ATHENS, Greece Financially struggling Greece said Wednesday it achieved a primary budget surplus of $665 million in the first quarter despite weakening revenues, beating targets agreed with rescue lenders, and managed to lower its deficit more than expected last year to 6 percent of output.
The January-March budget figure doesn't include interest payments on debt.
The Finance Ministry said state revenues for the quarter were $14.2 billion instead of the targeted $14.65 billion.
Greek officials continued discussing further budget cuts with bailout lenders Wednesday, without reaching an agreement that would allow the release of the next installment of the country's rescue loans. Such cuts have contributed to a deep recession expected to reach 25 percent over the past six years and caused deflation - a drop in consumer prices on an annual basis - for the first time in 45 years.
Greece has relied on international bailouts since May 2010, provided on condition of deeply resented income cuts, tax hikes and reductions in all forms of state spending - including health, welfare and education.
Finance Minister Yiannis Stournaras said the talks would continue next week.

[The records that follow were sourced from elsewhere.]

import Summits.FinalStateConjecture.FinalStateConjecture.Theorems.BartnikGapSettlingBondiBartnikRigidityKillingDomainCausal
import Literature.Geometry.Lorentzian.KerrDataEmbedding
import Literature.Geometry.Lorentzian.KerrDataProofs
import Literature.Geometry.Lorentzian.KerrSliceFacts
import Literature.Geometry.Lorentzian.CauchyDevelopmentComap
import Literature.Geometry.Lorentzian.DataEmbeddingNormalSmooth
import Literature.Geometry.Lorentzian.CauchyProblemLocalUniqueness
import Literature.Geometry.Lorentzian.CauchyProblemMGHDExistence
import Literature.Geometry.Lorentzian.OpensCausality
import Literature.Geometry.Lorentzian.KerrSchildChartCovariance
import Literature.Geometry.Lorentzian.KerrHyperboloidalLeaves
import Literature.Geometry.Lorentzian.HypersurfaceRestriction
import Literature.Geometry.Manifold.EmbeddingRangeDiffeomorph
import Literature.Geometry.Manifold.InverseFunctionTheorem
import HarnessLib

/-!
# F1 DEFS — vocabulary and corrected statement of the slab-jet Cauchy rigidity F1' — line
# `direct-method-on-the-cone`, crux `BondiBartnikRigidity` (stmt-FinalStateConjecture-10807); worker F1,
# wave 2 of lead a2 (module 1 of the landing of the sorry-free conditional proof of F1')

See `stub_slabCauchyRigidity.report.md` next to this file.  Summary:

* the REGISTERED `K2Route.SlabCauchyRigidity` is mis-stated twice: (T) no hypothesis pins the time
  orientation of the collar chart `Φ₀` (the time-reversed exact Kerr development refutes the
  conclusion `Ψ = Φ₀` on the slab + image in `J⁺(C)`), and (R) for `a ≠ 0` the region
  `slabDiamond = {0 < t*, t* + r < 3M}` is NOT inside the Kerr domain of dependence of the slab
  (`{v = t* + r = const}` is TIMELIKE off the axis: `g⁻¹(dv, dv) = a² sin²θ / Σ > 0`), so the
  conclusion asserts Kerrness of a region the hypotheses do not determine;
* the corrected statement `SlabCauchyRigidity'` below adds the orientation clause (H8) and replaces
  the diamond by `slabDiamond' = {0 < t*, 3 t* + 2 r < 6 M}` (inside `D⁺_Kerr(slab°)` for every
  `|a| < M` since `|ṙ| < √2 |ṫ*|` along causal curves of the star chart `{r > M}`; it still contains
  the K1 shell box `{0 < t* < M/4, 2M < r < 5M/2}`);
* the route: `SlabCauchyRigidity'` ⟸ (A) `SlabSubdatum` (steps (a)+(b): the exact `1`-jet makes the
  slab a Kerr sub-datum of `D`) ∧ (C) `KerrSlabLensCauchy` (step (c): the open slab is a Cauchy
  hypersurface of an explicit lens of the Kerr star chart) ∧ (D) `SubdataDevelopmentsEmbedLit`
  (step (d): localisation, Literature-vocabulary body of route item 10053 of `SwallowTheDatum`,
  conditionally closed in the tree) ∧ (E) `SubdevelopmentFuturePlacement` (step (e)).
-/

noncomputable section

Stournaras said that while long-dragging, the negotiations are not stalled.
"There are very many issues (under discussion)," he said. "There is no problem concerning the next (loan) installment."
The main issues at stake are ways of streamlining the country's civil service and reforming the public sector.
Also Wednesday, the country's statistical authority said the 2012 deficit was 6 percent of Gross Domestic Product, or $15.15 billion - better than the budget forecast of 6.6 percent - although an extra $10.06 billion provided to support battered Greek banks pushed up the deficit to a provisional 10 percent of GDP.
But officials said the final figure for 2012 would not include the bank support, as that is a one-off calculation that will be revised once the lenders are recapitalized.
The EU statistics agency meanwhile said labor costs in Greece had sunk 11.2 percent between 2008 and 2012, compared with an 8.7 percent rise across the eurozone.